(Dataset entries)

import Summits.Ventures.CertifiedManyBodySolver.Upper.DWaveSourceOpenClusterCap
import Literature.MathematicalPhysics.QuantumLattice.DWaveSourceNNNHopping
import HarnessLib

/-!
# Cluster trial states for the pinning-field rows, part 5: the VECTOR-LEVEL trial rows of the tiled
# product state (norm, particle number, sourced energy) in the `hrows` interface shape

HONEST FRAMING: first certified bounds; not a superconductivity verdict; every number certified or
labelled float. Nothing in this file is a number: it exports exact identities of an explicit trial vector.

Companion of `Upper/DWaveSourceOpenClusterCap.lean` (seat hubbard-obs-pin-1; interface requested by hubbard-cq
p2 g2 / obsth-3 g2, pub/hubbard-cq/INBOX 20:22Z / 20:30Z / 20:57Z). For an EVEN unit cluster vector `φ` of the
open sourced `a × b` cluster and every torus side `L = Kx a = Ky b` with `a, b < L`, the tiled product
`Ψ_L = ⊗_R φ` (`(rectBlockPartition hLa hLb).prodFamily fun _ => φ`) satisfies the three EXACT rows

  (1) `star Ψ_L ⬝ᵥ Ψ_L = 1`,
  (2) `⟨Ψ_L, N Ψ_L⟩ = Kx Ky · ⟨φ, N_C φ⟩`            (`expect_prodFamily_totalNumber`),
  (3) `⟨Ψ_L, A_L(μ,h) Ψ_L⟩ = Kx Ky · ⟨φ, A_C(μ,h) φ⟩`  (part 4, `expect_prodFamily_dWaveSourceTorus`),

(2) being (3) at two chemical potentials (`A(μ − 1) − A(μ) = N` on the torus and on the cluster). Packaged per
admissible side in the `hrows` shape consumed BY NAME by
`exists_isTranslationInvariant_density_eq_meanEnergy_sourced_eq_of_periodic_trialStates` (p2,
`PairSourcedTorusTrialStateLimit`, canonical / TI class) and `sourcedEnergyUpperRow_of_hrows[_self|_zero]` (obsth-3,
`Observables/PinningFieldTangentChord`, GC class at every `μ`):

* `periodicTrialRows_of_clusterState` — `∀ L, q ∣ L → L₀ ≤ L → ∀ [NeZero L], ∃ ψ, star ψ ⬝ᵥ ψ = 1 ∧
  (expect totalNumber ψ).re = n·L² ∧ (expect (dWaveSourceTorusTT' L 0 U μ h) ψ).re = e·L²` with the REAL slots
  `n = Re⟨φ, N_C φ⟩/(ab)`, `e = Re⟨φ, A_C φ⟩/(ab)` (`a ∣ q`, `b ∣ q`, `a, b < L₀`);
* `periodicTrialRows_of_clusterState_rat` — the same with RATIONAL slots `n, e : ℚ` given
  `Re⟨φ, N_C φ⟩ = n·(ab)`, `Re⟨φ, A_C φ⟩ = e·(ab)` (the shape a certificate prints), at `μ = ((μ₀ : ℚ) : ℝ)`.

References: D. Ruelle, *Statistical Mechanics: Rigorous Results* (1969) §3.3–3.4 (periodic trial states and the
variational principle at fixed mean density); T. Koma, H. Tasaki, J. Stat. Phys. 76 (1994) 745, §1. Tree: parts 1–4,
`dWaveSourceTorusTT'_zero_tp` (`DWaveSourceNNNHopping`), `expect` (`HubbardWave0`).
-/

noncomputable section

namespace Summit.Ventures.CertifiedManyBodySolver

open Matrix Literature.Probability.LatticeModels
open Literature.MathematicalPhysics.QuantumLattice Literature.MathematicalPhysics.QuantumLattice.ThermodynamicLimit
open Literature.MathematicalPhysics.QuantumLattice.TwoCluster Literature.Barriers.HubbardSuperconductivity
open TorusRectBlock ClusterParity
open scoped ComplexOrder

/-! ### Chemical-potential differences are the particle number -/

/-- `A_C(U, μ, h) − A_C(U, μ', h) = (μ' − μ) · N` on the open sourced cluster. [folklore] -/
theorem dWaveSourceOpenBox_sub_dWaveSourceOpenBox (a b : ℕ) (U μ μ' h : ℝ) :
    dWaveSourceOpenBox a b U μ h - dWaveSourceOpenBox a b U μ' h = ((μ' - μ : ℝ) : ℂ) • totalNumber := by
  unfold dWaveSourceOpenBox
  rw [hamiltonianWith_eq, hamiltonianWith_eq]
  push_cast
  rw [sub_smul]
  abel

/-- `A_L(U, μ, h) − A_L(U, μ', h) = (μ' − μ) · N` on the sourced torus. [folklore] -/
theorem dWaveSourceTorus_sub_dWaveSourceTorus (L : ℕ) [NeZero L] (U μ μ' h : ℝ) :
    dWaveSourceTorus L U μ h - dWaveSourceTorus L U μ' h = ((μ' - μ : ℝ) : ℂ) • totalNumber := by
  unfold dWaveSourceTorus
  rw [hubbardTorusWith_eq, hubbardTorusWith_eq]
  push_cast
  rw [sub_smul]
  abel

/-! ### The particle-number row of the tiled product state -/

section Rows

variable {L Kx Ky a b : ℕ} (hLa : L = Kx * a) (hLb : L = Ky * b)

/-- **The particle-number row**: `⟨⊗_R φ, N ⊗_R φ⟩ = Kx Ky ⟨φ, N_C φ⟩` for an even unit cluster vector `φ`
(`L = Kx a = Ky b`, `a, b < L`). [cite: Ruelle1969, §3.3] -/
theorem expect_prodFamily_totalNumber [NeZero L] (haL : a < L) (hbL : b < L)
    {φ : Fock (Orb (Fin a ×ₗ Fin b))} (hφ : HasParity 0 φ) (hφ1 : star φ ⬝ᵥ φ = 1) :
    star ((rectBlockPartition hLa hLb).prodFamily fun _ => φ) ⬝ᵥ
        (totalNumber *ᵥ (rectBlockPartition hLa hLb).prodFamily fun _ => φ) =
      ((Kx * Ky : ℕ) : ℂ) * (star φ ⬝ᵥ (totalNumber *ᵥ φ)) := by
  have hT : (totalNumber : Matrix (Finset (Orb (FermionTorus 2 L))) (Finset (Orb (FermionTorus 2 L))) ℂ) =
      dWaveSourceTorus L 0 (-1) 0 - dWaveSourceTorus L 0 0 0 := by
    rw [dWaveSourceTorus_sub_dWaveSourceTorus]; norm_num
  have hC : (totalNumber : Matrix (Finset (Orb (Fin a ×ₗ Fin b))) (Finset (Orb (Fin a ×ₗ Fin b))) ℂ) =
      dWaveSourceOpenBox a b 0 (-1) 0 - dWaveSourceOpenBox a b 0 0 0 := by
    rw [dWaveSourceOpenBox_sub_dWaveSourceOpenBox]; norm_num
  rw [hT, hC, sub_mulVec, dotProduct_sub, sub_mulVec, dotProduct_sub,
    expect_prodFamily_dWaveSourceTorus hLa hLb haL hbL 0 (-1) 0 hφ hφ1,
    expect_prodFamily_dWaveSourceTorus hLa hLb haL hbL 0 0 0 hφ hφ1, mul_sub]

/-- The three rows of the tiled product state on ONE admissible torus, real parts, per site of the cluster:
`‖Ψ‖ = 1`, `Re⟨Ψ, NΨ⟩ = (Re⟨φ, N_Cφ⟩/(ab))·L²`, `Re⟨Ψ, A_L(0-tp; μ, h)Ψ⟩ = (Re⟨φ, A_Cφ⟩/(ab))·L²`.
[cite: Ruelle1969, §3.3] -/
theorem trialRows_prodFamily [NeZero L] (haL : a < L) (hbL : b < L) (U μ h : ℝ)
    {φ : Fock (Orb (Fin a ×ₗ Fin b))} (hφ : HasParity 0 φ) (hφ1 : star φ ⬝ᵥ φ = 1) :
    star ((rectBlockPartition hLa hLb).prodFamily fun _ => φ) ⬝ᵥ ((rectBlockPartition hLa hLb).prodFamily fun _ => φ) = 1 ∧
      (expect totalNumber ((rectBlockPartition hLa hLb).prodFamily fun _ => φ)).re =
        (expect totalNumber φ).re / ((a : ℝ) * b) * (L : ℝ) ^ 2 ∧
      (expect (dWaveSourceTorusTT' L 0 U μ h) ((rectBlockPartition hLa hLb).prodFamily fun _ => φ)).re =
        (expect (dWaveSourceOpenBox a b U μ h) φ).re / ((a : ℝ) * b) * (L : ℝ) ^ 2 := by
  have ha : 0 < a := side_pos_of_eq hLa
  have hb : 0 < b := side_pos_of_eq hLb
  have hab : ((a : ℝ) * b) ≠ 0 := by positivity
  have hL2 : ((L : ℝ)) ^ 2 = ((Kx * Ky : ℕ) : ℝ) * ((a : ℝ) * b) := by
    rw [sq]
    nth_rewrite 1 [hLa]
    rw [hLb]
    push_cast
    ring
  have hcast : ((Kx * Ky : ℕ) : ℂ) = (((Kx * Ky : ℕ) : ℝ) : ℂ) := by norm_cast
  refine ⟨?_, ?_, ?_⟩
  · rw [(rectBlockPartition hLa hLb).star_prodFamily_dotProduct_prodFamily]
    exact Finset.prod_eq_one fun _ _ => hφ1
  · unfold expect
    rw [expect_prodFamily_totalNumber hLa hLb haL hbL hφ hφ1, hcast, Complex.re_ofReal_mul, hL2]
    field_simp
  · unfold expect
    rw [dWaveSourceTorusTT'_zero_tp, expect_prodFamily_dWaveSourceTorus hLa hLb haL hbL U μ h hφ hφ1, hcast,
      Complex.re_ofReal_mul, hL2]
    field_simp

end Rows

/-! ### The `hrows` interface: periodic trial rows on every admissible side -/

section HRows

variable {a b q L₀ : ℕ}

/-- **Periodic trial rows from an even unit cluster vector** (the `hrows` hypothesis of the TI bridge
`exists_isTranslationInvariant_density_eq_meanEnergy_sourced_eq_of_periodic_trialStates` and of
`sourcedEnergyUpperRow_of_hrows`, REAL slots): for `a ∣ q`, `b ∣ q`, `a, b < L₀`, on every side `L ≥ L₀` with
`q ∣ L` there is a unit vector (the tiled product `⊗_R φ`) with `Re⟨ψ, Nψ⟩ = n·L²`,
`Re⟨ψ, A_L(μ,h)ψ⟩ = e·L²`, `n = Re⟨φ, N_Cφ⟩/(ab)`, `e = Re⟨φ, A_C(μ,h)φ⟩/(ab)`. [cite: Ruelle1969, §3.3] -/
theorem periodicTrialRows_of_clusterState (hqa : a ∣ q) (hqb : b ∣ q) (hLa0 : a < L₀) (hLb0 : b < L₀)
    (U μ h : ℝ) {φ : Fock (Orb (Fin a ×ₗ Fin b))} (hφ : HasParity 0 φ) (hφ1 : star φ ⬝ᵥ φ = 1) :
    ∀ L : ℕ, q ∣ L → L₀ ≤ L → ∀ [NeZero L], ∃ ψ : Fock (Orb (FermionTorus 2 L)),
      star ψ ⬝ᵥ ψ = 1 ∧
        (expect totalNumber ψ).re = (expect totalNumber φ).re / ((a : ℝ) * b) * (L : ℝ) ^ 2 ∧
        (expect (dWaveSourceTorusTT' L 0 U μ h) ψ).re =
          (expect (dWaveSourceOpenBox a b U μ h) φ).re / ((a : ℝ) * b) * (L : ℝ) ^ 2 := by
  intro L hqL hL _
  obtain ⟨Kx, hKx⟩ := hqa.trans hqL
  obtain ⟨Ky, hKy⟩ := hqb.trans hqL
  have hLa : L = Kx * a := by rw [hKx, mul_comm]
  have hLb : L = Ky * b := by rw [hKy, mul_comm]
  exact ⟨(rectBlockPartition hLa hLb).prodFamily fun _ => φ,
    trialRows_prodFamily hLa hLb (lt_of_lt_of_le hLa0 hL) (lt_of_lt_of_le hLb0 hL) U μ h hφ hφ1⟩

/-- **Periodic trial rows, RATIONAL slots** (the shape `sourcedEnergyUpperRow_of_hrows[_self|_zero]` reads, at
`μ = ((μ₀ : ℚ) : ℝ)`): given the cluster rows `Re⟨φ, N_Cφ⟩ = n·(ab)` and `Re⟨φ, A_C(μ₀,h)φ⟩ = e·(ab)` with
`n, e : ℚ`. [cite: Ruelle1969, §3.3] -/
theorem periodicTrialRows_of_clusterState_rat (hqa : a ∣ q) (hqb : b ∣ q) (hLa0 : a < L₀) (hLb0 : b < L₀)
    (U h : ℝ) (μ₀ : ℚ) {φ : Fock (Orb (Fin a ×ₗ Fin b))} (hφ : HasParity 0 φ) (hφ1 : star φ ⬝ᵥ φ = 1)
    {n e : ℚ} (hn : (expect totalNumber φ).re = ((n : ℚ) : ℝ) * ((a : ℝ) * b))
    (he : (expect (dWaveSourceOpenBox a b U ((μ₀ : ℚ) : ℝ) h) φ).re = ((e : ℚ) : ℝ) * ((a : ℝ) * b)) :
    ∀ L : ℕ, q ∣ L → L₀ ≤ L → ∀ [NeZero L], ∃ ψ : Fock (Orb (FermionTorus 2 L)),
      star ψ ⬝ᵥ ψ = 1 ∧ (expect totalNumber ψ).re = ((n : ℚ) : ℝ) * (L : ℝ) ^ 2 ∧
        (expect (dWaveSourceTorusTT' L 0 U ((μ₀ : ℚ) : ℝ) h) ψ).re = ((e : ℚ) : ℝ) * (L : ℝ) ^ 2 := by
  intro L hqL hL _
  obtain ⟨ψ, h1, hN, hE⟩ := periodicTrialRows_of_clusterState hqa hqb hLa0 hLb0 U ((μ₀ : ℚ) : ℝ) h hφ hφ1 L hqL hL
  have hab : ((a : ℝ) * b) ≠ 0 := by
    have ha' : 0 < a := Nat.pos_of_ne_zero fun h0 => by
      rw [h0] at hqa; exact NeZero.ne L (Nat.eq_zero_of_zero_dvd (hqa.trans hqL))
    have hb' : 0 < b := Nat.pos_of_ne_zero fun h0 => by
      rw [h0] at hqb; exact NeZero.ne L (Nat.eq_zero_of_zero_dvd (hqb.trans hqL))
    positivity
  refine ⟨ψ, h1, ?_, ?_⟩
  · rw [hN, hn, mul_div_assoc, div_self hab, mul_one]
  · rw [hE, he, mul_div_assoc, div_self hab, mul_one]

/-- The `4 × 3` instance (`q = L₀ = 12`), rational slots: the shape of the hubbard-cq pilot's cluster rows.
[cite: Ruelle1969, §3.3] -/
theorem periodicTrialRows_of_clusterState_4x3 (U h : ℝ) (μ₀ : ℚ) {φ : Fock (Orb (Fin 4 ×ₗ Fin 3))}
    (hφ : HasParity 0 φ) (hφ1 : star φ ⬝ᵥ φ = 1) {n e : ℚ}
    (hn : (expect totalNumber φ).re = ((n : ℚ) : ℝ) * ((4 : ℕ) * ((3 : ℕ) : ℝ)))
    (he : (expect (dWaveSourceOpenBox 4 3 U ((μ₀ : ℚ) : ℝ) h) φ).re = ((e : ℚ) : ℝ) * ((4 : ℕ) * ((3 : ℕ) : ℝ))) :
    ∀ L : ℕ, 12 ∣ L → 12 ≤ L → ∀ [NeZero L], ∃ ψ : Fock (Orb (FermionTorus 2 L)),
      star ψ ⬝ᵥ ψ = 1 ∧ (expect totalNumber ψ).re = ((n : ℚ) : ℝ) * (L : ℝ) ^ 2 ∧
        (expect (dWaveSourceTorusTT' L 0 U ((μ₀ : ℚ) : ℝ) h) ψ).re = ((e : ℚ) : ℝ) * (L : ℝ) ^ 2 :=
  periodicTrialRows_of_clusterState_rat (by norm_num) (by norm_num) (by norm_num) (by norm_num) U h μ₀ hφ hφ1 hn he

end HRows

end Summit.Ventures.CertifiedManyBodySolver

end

* * *

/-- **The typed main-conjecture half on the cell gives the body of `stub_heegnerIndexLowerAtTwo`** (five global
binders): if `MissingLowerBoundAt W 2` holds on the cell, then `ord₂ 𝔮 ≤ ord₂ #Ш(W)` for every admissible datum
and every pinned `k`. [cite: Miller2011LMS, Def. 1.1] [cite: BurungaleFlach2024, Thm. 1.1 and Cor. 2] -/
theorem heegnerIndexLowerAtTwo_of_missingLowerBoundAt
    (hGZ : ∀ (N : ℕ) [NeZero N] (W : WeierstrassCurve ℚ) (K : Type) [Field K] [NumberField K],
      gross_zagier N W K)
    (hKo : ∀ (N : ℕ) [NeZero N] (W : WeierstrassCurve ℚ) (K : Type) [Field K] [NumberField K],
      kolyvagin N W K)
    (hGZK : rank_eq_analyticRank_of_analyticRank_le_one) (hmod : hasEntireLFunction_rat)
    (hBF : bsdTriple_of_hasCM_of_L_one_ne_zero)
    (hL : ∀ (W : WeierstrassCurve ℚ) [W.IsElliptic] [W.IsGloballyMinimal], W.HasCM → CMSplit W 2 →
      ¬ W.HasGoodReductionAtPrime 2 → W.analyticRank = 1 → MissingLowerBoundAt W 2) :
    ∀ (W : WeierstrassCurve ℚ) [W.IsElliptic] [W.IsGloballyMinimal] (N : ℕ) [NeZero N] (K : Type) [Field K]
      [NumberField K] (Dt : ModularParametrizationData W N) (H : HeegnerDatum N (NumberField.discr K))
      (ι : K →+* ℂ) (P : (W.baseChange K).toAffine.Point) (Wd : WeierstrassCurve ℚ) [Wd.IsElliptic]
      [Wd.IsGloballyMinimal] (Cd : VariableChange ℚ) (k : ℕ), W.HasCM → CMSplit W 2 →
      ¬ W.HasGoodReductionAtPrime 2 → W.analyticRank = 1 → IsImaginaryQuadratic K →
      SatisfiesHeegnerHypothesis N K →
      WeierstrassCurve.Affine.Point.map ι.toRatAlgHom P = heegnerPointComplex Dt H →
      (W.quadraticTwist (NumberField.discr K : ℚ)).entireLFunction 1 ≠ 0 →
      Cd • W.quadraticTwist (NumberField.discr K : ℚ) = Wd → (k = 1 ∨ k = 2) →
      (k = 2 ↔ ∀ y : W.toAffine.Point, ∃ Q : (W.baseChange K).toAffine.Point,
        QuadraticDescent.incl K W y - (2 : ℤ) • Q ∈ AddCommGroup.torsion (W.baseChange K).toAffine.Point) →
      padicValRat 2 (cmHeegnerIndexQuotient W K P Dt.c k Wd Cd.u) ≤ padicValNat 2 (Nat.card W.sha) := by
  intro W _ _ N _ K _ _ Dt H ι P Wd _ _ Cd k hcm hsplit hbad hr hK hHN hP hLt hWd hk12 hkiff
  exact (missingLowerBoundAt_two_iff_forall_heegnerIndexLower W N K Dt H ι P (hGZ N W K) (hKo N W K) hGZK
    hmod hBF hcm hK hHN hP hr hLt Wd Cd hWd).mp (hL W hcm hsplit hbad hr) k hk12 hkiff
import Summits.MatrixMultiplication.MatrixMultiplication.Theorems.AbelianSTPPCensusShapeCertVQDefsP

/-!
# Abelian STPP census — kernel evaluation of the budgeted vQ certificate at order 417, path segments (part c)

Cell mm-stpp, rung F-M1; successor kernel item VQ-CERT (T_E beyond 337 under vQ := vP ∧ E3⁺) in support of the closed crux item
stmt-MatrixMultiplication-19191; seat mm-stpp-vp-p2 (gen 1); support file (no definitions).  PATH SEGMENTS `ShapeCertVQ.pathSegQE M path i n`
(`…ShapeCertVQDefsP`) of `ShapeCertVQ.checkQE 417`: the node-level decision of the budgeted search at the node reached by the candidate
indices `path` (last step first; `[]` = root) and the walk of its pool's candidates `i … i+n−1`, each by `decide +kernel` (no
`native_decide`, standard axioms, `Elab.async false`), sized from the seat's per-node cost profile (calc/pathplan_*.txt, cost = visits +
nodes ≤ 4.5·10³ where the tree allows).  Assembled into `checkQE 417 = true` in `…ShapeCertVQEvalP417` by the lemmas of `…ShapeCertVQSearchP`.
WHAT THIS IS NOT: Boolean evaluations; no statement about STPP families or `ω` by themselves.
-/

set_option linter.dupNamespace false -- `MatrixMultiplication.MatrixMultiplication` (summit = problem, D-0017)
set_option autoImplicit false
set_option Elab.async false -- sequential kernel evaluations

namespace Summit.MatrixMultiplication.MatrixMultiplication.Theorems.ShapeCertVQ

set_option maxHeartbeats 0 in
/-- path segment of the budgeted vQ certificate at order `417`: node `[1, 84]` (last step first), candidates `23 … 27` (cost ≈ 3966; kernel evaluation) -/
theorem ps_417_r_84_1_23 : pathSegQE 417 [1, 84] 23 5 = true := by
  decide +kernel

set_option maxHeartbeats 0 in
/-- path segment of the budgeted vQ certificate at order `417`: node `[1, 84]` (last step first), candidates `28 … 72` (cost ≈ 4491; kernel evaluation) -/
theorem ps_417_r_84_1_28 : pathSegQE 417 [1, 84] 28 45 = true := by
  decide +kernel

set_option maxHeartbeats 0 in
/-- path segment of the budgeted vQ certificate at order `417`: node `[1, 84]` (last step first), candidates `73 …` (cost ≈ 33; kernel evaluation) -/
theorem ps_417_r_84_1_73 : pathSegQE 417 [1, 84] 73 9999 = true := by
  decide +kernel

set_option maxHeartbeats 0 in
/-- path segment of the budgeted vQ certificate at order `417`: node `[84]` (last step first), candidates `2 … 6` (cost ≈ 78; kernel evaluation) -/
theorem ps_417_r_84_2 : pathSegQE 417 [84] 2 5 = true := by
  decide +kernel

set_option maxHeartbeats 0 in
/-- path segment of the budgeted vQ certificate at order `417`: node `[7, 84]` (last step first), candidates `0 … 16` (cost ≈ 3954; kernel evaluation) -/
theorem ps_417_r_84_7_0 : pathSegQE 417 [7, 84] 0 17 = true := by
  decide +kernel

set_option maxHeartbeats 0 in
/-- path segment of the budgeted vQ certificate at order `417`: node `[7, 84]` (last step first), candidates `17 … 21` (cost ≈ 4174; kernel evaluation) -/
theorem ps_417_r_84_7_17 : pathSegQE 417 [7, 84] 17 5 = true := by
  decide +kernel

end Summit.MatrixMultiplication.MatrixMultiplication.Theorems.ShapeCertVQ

**Task statement:** Take the records above and return, word for word, only the lines that fall from the line with "SatisfiesHeegnerHypothesis N K →" to the line with "by the candidate", both of them included.

**Problem solution:**
      SatisfiesHeegnerHypothesis N K →
      WeierstrassCurve.Affine.Point.map ι.toRatAlgHom P = heegnerPointComplex Dt H →
      (W.quadraticTwist (NumberField.discr K : ℚ)).entireLFunction 1 ≠ 0 →
      Cd • W.quadraticTwist (NumberField.discr K : ℚ) = Wd → (k = 1 ∨ k = 2) →
      (k = 2 ↔ ∀ y : W.toAffine.Point, ∃ Q : (W.baseChange K).toAffine.Point,
        QuadraticDescent.incl K W y - (2 : ℤ) • Q ∈ AddCommGroup.torsion (W.baseChange K).toAffine.Point) →
      padicValRat 2 (cmHeegnerIndexQuotient W K P Dt.c k Wd Cd.u) ≤ padicValNat 2 (Nat.card W.sha) := by
  intro W _ _ N _ K _ _ Dt H ι P Wd _ _ Cd k hcm hsplit hbad hr hK hHN hP hLt hWd hk12 hkiff
  exact (missingLowerBoundAt_two_iff_forall_heegnerIndexLower W N K Dt H ι P (hGZ N W K) (hKo N W K) hGZK
    hmod hBF hcm hK hHN hP hr hLt Wd Cd hWd).mp (hL W hcm hsplit hbad hr) k hk12 hkiff
import Summits.MatrixMultiplication.MatrixMultiplication.Theorems.AbelianSTPPCensusShapeCertVQDefsP

/-!
# Abelian STPP census — kernel evaluation of the budgeted vQ certificate at order 417, path segments (part c)

Cell mm-stpp, rung F-M1; successor kernel item VQ-CERT (T_E beyond 337 under vQ := vP ∧ E3⁺) in support of the closed crux item
stmt-MatrixMultiplication-19191; seat mm-stpp-vp-p2 (gen 1); support file (no definitions).  PATH SEGMENTS `ShapeCertVQ.pathSegQE M path i n`
(`…ShapeCertVQDefsP`) of `ShapeCertVQ.checkQE 417`: the node-level decision of the budgeted search at the node reached by the candidate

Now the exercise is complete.